Белоусов крепче прижал жену к себе. Сырая ветка треснула в костре, пучок искр взмыл в небо и без следа растаял.
– Но ведь мы все равно однажды расстались бы навсегда, – Саша ответила вслух на то, о чем думали они оба. – Человечество когда-нибудь победит и саму смерть, но сперва нужно выстроить общество, в котором будет цениться жизнь. Едва ли мы бы застали это время хоть даже и глубокими стариками. Как знать, может быть, страх перед вечной разлукой свел бы нас с ума… или отдалил друг от друга. Вдруг не так уж страшно, что мы расстаемся теперь, пока достаточно сильны для того, чтоб это вынести.
– Полагаю, радость моя, это было бы легче, потому что я успел бы тебе надоесть, – Белоусов встал, чтобы подбросить поленьев в костер. – Я осел бы на скучной бумажной работе в каком-нибудь окружном штабе. Некрасиво старел бы. Был бы всем на свете недоволен и постоянно ворчал. А тебя ждала бы блистательная карьера. Ума не приложу, зачем тебе был бы нужен старый брюзга.
– Да полно, – Саша засмеялась. – К стенке меня бы поставили за мои художества. Но, быть может, не сразу. Может, у нас еще были бы дети…
Он снова сел рядом. Они немного помолчали, глядя в огонь. Рядом с мужем Саша никогда ничего не боялась, потому не могла сейчас бояться и скорой разлуки.
– Мы бы так замечательно жили с тобой после войны, – сказала Саша. – Я бы выучилась готовить тебе ужины и утюжить твою одежду.
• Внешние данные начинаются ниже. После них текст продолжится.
import Summits.QuantumAdvantage.QuantumAdvantage.Theorems.LinnikCubicClassGroupsDegreeOnePrimesEscapeConjClassPNTBounds
import Summits.QuantumAdvantage.QuantumAdvantage.Theorems.LinnikCubicClassGroupsDegreeOnePrimesEscapeDivisionPNTPiLemmas
import HarnessLib

/-!
# The Chebotarev prime number theorem for CONJUGACY CLASSES in the Linnik range: the `π`-form

Topic `Summits/QuantumAdvantage/QuantumAdvantage/Theorems`, cell B2b-1 (linnik-cubic), PART A (gen 13);
helper toward the crux `DegreeOnePrimesEscape` (stmt-QuantumAdvantage-11543) of route
`LinnikCubicClassGroups`.  HONEST FRAMING: the value of this file is a THEOREM (kernel-checked, GRH-free,
Siegel-free, no hypothesis) — NOT summit progress.

**Theorem** (`frobeniusClass_PNT_pi`).  For `n > 1` and `0 < ε ≤ 1` there are `L, c > 0` such that for every
Galois number field `N/ℚ` of degree `n` and every `σ ∈ Gal(N/ℚ)` not generating `Gal(N/ℚ)`, with
`δ = |C(σ)|/|G|`, `d = |d_N|` and `π_C(x) = #{p ≤ x : p ∤ d_N, Frob_p ∈ C(σ)}`, for every `x ≥ d^L`:
(A) if `ζ_N` has no real zero in `(1 − c/(log d + log 4), 1)`: `|π_C(x) − δ Li(x)| ≤ ε δ Li(x)`;
(B) if `β₁` is such a zero: `|π_C(x) − δ (Li(x) − Li(x^{β₁}))| ≤ ε δ (Li(x) − Li(x^{β₁}))` when
`ζ_{N^{⟨σ⟩}}(β₁) = 0`, and `|π_C(x) − δ (Li(x) + Li(x^{β₁}))| ≤ ε δ (Li(x) + Li(x^{β₁}))` otherwise
(`Li = offsetLogIntegral`).  This is [LagariasMontgomeryOdlyzko1979, Thm 1.1 / (1.4)] — the Chebotarev density
theorem with the Linnik-range error term — in its printed `π`-form, for a single conjugacy class; the class
analogue of `division_PNT_pi`.

Proof: the `θ`-form `frobeniusClass_PNT` and the partial-summation package `division_pi_transfer`,
`pi_thresholds` of `…DivisionPNTPiLemmas.lean`, verbatim as in `…DivisionPNTPi.lean`.
-/

noncomputable section

open scoped NumberField nonZeroDivisors
open Finset Real Ideal NumberField MeasureTheory Set
open Literature.NumberTheory.NumberFields Literature.NumberTheory.LFunctions
  Literature.NumberTheory.LFunctions.NumberField Literature.NumberTheory.LFunctions.AbelianDensity

namespace Summit.QuantumAdvantage.QuantumAdvantage.Theorems.DegreeOnePrimesEscape

set_option maxHeartbeats 4000000 in
open scoped Classical in
/-- **The Chebotarev prime number theorem for a conjugacy class in the Linnik range, `π`-form with
relative error `ε`** (see the module docstring; `δ = |C(σ)|/|G|`, `π_C(x) = #{p ≤ x : p ∤ d_N, Frob_p ∈ C(σ)}`,
`Li = offsetLogIntegral`, `d = |d_N|`).  Unconditional.
[cite: LagariasMontgomeryOdlyzko1979, Theorem 1.1] [cite: ThornerZaman2019, Theorem 1.4] -/
theorem frobeniusClass_PNT_pi (n : ℕ) (hn : 1 < n) {ε : ℝ} (hε : 0 < ε) (hε1 : ε ≤ 1) :
    ∃ L c : ℝ, 0 < L ∧ 0 < c ∧ c ≤ 1 / 4 ∧ ∀ (N : Type) [Field N] [NumberField N] [IsGalois ℚ N],
      Module.finrank ℚ N = n → ∀ σ : N ≃ₐ[ℚ] N, Subgroup.zpowers σ ≠ ⊤ →
        ((¬ ∃ β₁ : ℝ, dedekindZeta₁ N β₁ = 0 ∧
            1 - c / (Real.log ((NumberField.discr N).natAbs : ℝ) + Real.log 4) < β₁ ∧ β₁ < 1) →
          ∀ x : ℝ, ((NumberField.discr N).natAbs : ℝ) ^ L ≤ x →
            |((((Nat.primesLE ⌊x⌋₊).filter
                (fun p : ℕ => ¬ ((p : ℤ) ∣ NumberField.discr N) ∧
                  ∃ (Q : Ideal (𝓞 N)) (_ : Q.IsMaximal) (_ : Q.LiesOver (span {(p : ℤ)})) (φ g : N ≃ₐ[ℚ] N),
                    IsArithFrobAt ℤ φ Q ∧ Q.inertia (N ≃ₐ[ℚ] N) = ⊥ ∧
                      g * φ * g⁻¹ = σ)).card : ℕ) : ℝ) -
              (Nat.card {τ : N ≃ₐ[ℚ] N // IsConj σ τ} : ℝ) / Nat.card (N ≃ₐ[ℚ] N) *
                offsetLogIntegral x| ≤
              ε * ((Nat.card {τ : N ≃ₐ[ℚ] N // IsConj σ τ} : ℝ) / Nat.card (N ≃ₐ[ℚ] N) *
                offsetLogIntegral x)) ∧
        (∀ β₁ : ℝ, dedekindZeta₁ N β₁ = 0 →
          1 - c / (Real.log ((NumberField.discr N).natAbs : ℝ) + Real.log 4) < β₁ → β₁ < 1 →
          (dedekindZeta₁ (IntermediateField.fixedField (Subgroup.zpowers σ)) β₁ = 0 →
            ∀ x : ℝ, ((NumberField.discr N).natAbs : ℝ) ^ L ≤ x →
              |((((Nat.primesLE ⌊x⌋₊).filter
                  (fun p : ℕ => ¬ ((p : ℤ) ∣ NumberField.discr N) ∧
                    ∃ (Q : Ideal (𝓞 N)) (_ : Q.IsMaximal) (_ : Q.LiesOver (span {(p : ℤ)})) (φ g : N ≃ₐ[ℚ] N),
                      IsArithFrobAt ℤ φ Q ∧ Q.inertia (N ≃ₐ[ℚ] N) = ⊥ ∧
                        g * φ * g⁻¹ = σ)).card : ℕ) : ℝ) -
                (Nat.card {τ : N ≃ₐ[ℚ] N // IsConj σ τ} : ℝ) / Nat.card (N ≃ₐ[ℚ] N) *
                  (offsetLogIntegral x - offsetLogIntegral (x ^ β₁))| ≤
                ε * ((Nat.card {τ : N ≃ₐ[ℚ] N // IsConj σ τ} : ℝ) / Nat.card (N ≃ₐ[ℚ] N) *
                  (offsetLogIntegral x - offsetLogIntegral (x ^ β₁)))) ∧
          (dedekindZeta₁ (IntermediateField.fixedField (Subgroup.zpowers σ)) β₁ ≠ 0 →
            ∀ x : ℝ, ((NumberField.discr N).natAbs : ℝ) ^ L ≤ x →
              |((((Nat.primesLE ⌊x⌋₊).filter
                  (fun p : ℕ => ¬ ((p : ℤ) ∣ NumberField.discr N) ∧
                    ∃ (Q : Ideal (𝓞 N)) (_ : Q.IsMaximal) (_ : Q.LiesOver (span {(p : ℤ)})) (φ g : N ≃ₐ[ℚ] N),
                      IsArithFrobAt ℤ φ Q ∧ Q.inertia (N ≃ₐ[ℚ] N) = ⊥ ∧
                        g * φ * g⁻¹ = σ)).card : ℕ) : ℝ) -
                (Nat.card {τ : N ≃ₐ[ℚ] N // IsConj σ τ} : ℝ) / Nat.card (N ≃ₐ[ℚ] N) *
                  (offsetLogIntegral x + offsetLogIntegral (x ^ β₁))| ≤
                ε * ((Nat.card {τ : N ≃ₐ[ℚ] N // IsConj σ τ} : ℝ) / Nat.card (N ≃ₐ[ℚ] N) *
                  (offsetLogIntegral x + offsetLogIntegral (x ^ β₁))))) := by
  have hn0 : (0 : ℝ) < n := by exact_mod_cast (lt_trans Nat.zero_lt_one hn)
  have hn1 : (1 : ℝ) ≤ n := by exact_mod_cast hn.le
  set ε₀ : ℝ := ε / 60 with hε₀
  have hε₀0 : 0 < ε₀ := by positivity
  have hε₀1 : ε₀ ≤ 1 := by rw [hε₀]; linarith
  obtain ⟨L₀, c, hL₀, hc, hc4, h⟩ := frobeniusClass_PNT n hn hε₀0 hε₀1
  obtain ⟨c₁, hc₁, hc₁1, hMT⟩ := exceptional_mainTerm_ge n hn
  set e : ℝ := (1 : ℝ) + n * n with he
  set L₁ : ℝ := max L₀ 1 with hL₁
  set K : ℝ := 4608 * n / (ε * c₁) with hK
  have hK1 : 1 ≤ K := by
    rw [hK, le_div_iff₀ (by positivity)]; nlinarith [mul_le_mul hε1 hc₁1 hc₁.le zero_le_one]
  obtain ⟨L, hL, hthr⟩ := pi_thresholds (2 * L₁) e hK1
  refine ⟨L, c, hL, hc, hc4, fun N _ _ _ hN σ hgen => ?_⟩
  obtain ⟨hA, hB⟩ := h N hN σ hgen
  -- sizes depending on `N`, `σ`
  have hN1 : 1 < Module.finrank ℚ N := by rw [hN]; exact hn
  set d : ℝ := ((NumberField.discr N).natAbs : ℝ) with hd
  have hd3 : (3 : ℝ) ≤ d := three_le_natAbs_discr_real N hN1
  obtain ⟨hd0, hd1⟩ : (0 : ℝ) < d ∧ (1 : ℝ) ≤ d := ⟨by linarith, by linarith⟩
  obtain ⟨hδ0, hδ1⟩ := classDensity_pos_le_one σ
  set δ : ℝ := (Nat.card {τ : N ≃ₐ[ℚ] N // IsConj σ τ} : ℝ) / Nat.card (N ≃ₐ[ℚ] N) with hδ
  have hδn : 1 / (n : ℝ) ≤ δ := by
    rw [hδ, ← hN, ← IsGalois.card_aut_eq_finrank]
    apply div_le_div_of_nonneg_right _ (by positivity)
    exact_mod_cast one_le_card_isConj σ
  set Pgood : ℕ → Prop := fun p : ℕ => ¬ ((p : ℤ) ∣ NumberField.discr N) ∧
      ∃ (Q : Ideal (𝓞 N)) (_ : Q.IsMaximal) (_ : Q.LiesOver (span {(p : ℤ)})) (φ g : N ≃ₐ[ℚ] N),
        IsArithFrobAt ℤ φ Q ∧ Q.inertia (N ≃ₐ[ℚ] N) = ⊥ ∧
          g * φ * g⁻¹ = σ with hPgood
  set T : ℝ → ℝ := fun t => ∑ p ∈ (Nat.primesLE ⌊t⌋₊).filter Pgood, Real.log p with hT
  -- the common data at `x ≥ d^L`
  set y : ℝ := d ^ L₁ with hy
  have hy2 : 2 ≤ y := le_trans (by linarith : (2 : ℝ) ≤ d) (by
    have := Real.rpow_le_rpow_of_exponent_le hd1 (le_max_right L₀ 1); rwa [Real.rpow_one] at this)
  have hyL₀ : d ^ L₀ ≤ y := Real.rpow_le_rpow_of_exponent_le hd1 (le_max_left _ _)
  have hT0 : ∀ t, 2 ≤ t → 0 ≤ T t := fun t ht => (sum_filter_primesLE_log_le Pgood (by linarith)).1
  have hTB : ∀ t, 2 ≤ t → T t ≤ Real.log 4 * t := fun t ht => (sum_filter_primesLE_log_le Pgood (by linarith)).2
  have key : ∀ x : ℝ, d ^ L ≤ x → 256 ≤ x ∧ y ^ 2 ≤ x ∧ 1 < x ∧ 16 ≤ Real.log x ∧
      288 * Real.sqrt x * Real.log x ≤ ε * (δ * (x * c₁ / (4 * d ^ (2 * e)))) ∧
      IntervalIntegrable (fun t ↦ T t / (t * Real.log t ^ 2)) volume 2 x ∧
      ((((Nat.primesLE ⌊x⌋₊).filter Pgood).card : ℕ) : ℝ) =
        T x / Real.log x + ∫ t in (2 : ℝ)..x, T t / (t * Real.log t ^ 2) := by
    intro x hx
    obtain ⟨hx256, hxL', hx16, hKx⟩ := hthr d hd3 x hx
    have hx2 : (2 : ℝ) ≤ x := by linarith
    have hyy : y ^ 2 ≤ x := by
      rw [hy, ← Real.rpow_natCast, ← Real.rpow_mul hd0.le]
      have : L₁ * ((2 : ℕ) : ℝ) = 2 * L₁ := by push_cast; ring
      rw [this]; exact hxL'
    refine ⟨hx256, hyy, by linarith, hx16, ?_, intervalIntegrable_sum_filter_primesLE_log_div Pgood hx2,
      card_filter_primesLE_eq_div_log_add_integral Pgood hx2⟩
    -- `288 √x log x ≤ ε δ x c₁/(4 d^{2e})` from `K d^{2e} log x ≤ 4 √x`, `K = 1152 n/(ε c₁)`, `δ ≥ 1/n`
    have hx0 : 0 < x := by linarith
    have hsx : Real.sqrt x * Real.sqrt x = x := Real.mul_self_sqrt hx0.le
    have hD0 : 0 < d ^ (2 * e) := Real.rpow_pos_of_pos hd0 _
    have hK' : 4608 * n * d ^ (2 * e) * Real.log x ≤ 4 * Real.sqrt x * (ε * c₁) := by
      have := hKx
      rw [hK] at this
      have h2 : 4608 * (n : ℝ) / (ε * c₁) * d ^ (2 * e) * Real.log x =
          (4608 * n * d ^ (2 * e) * Real.log x) / (ε * c₁) := by ring
      rw [h2, div_le_iff₀ (by positivity)] at this
      exact this
    have hδn' : 1 ≤ δ * n := by
      have := mul_le_mul_of_nonneg_right hδn hn0.le
      rwa [one_div, inv_mul_cancel₀ hn0.ne'] at this
    rw [show ε * (δ * (x * c₁ / (4 * d ^ (2 * e)))) = (ε * c₁ * δ * x) / (4 * d ^ (2 * e)) by ring,
      le_div_iff₀ (by positivity)]
    have hlogx0 : 0 ≤ Real.log x := by linarith
    -- `R₀ := 1152 D √x log x`: `n R₀ ≤ ε c₁ x` and `1 ≤ δ n` give `R₀ ≤ ε c₁ δ x`
    set R₀ : ℝ := 1152 * d ^ (2 * e) * Real.sqrt x * Real.log x with hR₀
    have hR₀0 : 0 ≤ R₀ := by positivity
    have hA : (n : ℝ) * R₀ ≤ ε * c₁ * x := by
      have h1 := mul_le_mul_of_nonneg_right hK' (Real.sqrt_nonneg x)
      have e1 : 4608 * (n : ℝ) * d ^ (2 * e) * Real.log x * Real.sqrt x = 4 * (n * R₀) := by rw [hR₀]; ring
      have e2 : 4 * Real.sqrt x * (ε * c₁) * Real.sqrt x = 4 * (ε * c₁ * x) := by
        linear_combination (4 * (ε * c₁)) * hsx
      rw [e1, e2] at h1
      linarith
    have hB : R₀ ≤ δ * n * R₀ := le_mul_of_one_le_left hR₀0 hδn'
    have hC : δ * n * R₀ ≤ δ * (ε * c₁ * x) := by
      rw [mul_assoc]; exact mul_le_mul_of_nonneg_left hA hδ0.le
    have e3 : 288 * Real.sqrt x * Real.log x * (4 * d ^ (2 * e)) = R₀ := by rw [hR₀]; ring
    rw [e3]
    linarith
  refine ⟨?_, ?_⟩
  · -- (A): `θ₁ = 0`, `β = 1`
    intro hexc x hx
    obtain ⟨hx256, hyy, hx1, hx16, hjunk, hTint, hP⟩ := key x hx
    have hTE : ∀ t, y ≤ t → |T t - δ * (t - 0 * t ^ (1 : ℝ) / 1)| ≤ ε₀ * (δ * (t - 0 * t ^ (1 : ℝ) / 1)) := by
      intro t ht
      have := hA hexc t (hyL₀.trans ht)
      simp only [zero_mul, zero_div, sub_zero]
      exact this
    have hmain := division_pi_transfer (θ₁ := 0) (β := 1) (F := x - 0 * x ^ (1 : ℝ) / 1) (W := x * c₁ / (4 * d ^ (2 * e)))
      hδ0 hδ1 (by norm_num) (by norm_num) le_rfl hε₀0.le (by rw [hε₀]; linarith) hy2 hT0 hTB hTE hx256 hyy
      hTint hP rfl ?_ hjunk
    · simpa only [zero_mul, sub_zero] using hmain
    · -- `W ≤ x`
      simp only [zero_mul, zero_div, sub_zero]
      have hx0 : 0 < x := by linarith
      have hD1 : 1 ≤ d ^ (2 * e) := Real.one_le_rpow hd1 (by positivity)
      rw [div_le_iff₀ (by positivity)]
      nlinarith [mul_le_mul_of_nonneg_left hD1 hx0.le]
  · -- (B)
    intro β₁ hζ₁ hβ₁c hβ₁1
    obtain ⟨hB1, hB2⟩ := hB β₁ hζ₁ hβ₁c hβ₁1
    have hβ34 : 3 / 4 ≤ β₁ := three_quarters_le_of_window hc hc4 hd3 hβ₁c
    have hβhalf : 1 / 2 < β₁ := by linarith
    refine ⟨?_, ?_⟩
    · -- (B1): `θ₁ = 1`
      intro hζσ x hx
      obtain ⟨hx256, hyy, hx1, hx16, hjunk, hTint, hP⟩ := key x hx
      have hTE : ∀ t, y ≤ t → |T t - δ * (t - 1 * t ^ β₁ / β₁)| ≤ ε₀ * (δ * (t - 1 * t ^ β₁ / β₁)) := by
        intro t ht
        have := (hB1 hζσ t (hyL₀.trans ht)).2
        simp only [one_mul]
        exact this
      have hW : x * c₁ / (4 * d ^ (2 * e)) ≤ x - 1 * x ^ β₁ / β₁ := by
        rw [one_mul]; exact hMT N hN β₁ hζ₁ hβ34 hβ₁1 x hx1 hx16
      have hmain := division_pi_transfer (θ₁ := 1) (β := β₁) hδ0 hδ1 (by norm_num) hβhalf hβ₁1.le hε₀0.le
        (by rw [hε₀]; linarith) hy2 hT0 hTB hTE hx256 hyy hTint hP rfl hW hjunk
      simpa only [one_mul] using hmain
    · -- (B2): `θ₁ = −1`
      intro hζσ x hx
      obtain ⟨hx256, hyy, hx1, hx16, hjunk, hTint, hP⟩ := key x hx
      have hx0 : 0 < x := by linarith
      have hβ0 : 0 < β₁ := by linarith
      have hTE : ∀ t, y ≤ t → |T t - δ * (t - (-1) * t ^ β₁ / β₁)| ≤ ε₀ * (δ * (t - (-1) * t ^ β₁ / β₁)) := by
        intro t ht
        have := hB2 hζσ t (hyL₀.trans ht)
        simp only [neg_one_mul, neg_div, sub_neg_eq_add]
        exact this
      have hW : x * c₁ / (4 * d ^ (2 * e)) ≤ x - (-1) * x ^ β₁ / β₁ := by
        rw [neg_one_mul, neg_div, sub_neg_eq_add]
        have hy0 : 0 ≤ x ^ β₁ / β₁ := div_nonneg (Real.rpow_nonneg hx0.le _) hβ0.le
        have hD1 : 1 ≤ d ^ (2 * e) := Real.one_le_rpow hd1 (by positivity)
        rw [div_le_iff₀ (by positivity)]
        nlinarith [mul_le_mul_of_nonneg_left hD1 hx0.le]
      have hmain := division_pi_transfer (θ₁ := -1) (β := β₁) hδ0 hδ1 (by norm_num) hβhalf hβ₁1.le hε₀0.le
        (by rw [hε₀]; linarith) hy2 hT0 hTB hTE hx256 hyy hTint hP rfl hW hjunk
      simpa only [neg_one_mul, sub_neg_eq_add] using hmain

end Summit.QuantumAdvantage.QuantumAdvantage.Theorems.DegreeOnePrimesEscape

end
По вечерам ты читал бы газеты, а я… вязала бы, да, я стала бы вязать тебе носки и пуловеры. Они выходили бы безобразными, но ты носил бы их, лишь бы меня не обидеть. Но главное – я родила бы детей, а ты бы вырастил их так, чтоб они не повторили моих ошибок. Чтобы они перестали бесконечно воспроизводить гражданскую войну.
– Чтоб закончить эту войну, недостаточно прекратить боевые действия, – сказал Белоусов. – Само общество придется пересобрать на новых основаниях.
– Да… И ловушка здесь в том, что те, кто воевал, на это неспособны. Знаешь, человек, убивший однажды, уже не будет прежним. Это грань, которую ты переходишь и меняешься необратимо. Но вдруг все же мы так сможем устроить, что нашим детям этой грани переступить не придется. И они уже смогут создать все новое.
Саша обняла мужа, прижалась к нему как могла крепко – хотя костер пылал жарко, да и ночь вовсе не была морозной.
– Я бесконечно благодарна тебе, родной, за то, что ты не сказал мне ни слова упрека. Представляю, чего это тебе стоит.
– Ты выходишь одна против целого мира. Разве я могу допустить, чтоб тебе пришлось идти еще и против меня? Разве в этом мой долг?
Они еще немного помолчали. Так много надо было сказать… но нет, ничего не надо было говорить.
– У нас есть еще время, – сказал Белоусов. – Товарищи уступили нам каморку за печью.
Это был царской дар, в такой-то тесноте.
– Я приду через пять минут, жди!
По пути от отхожего места Саша почти споткнулась о солдатика, отрывавшего полосу от книжной страницы, и накинулась на него:
– Что творишь, олух, это ведь книга!
– Так библия же, товарищ комиссар, – оправдывался солдатик. – Поповские бредни.
– Раз библия, то и черт с ней. Оторви тогда и мне немного.
Табака оставалось ровнехонько на одну самокрутку. Хоть, отойдя от костра, Саша сразу успела подмерзнуть, а все же курить в избе, где и так дышать было нечем, не стала. Кроме того, там пришлось бы делиться, а она умирала без курева.
Солдатик с видимым облегчением вручил Саше обрывок страницы и растаял в темноте. Саша сняла рукавицы и достала кисет. Чтоб не просыпать ни крошки драгоценного табака, поднесла бумагу к самым глазам и различила текст: “Не бойся ничего, что тебе надобно будет претерпеть”.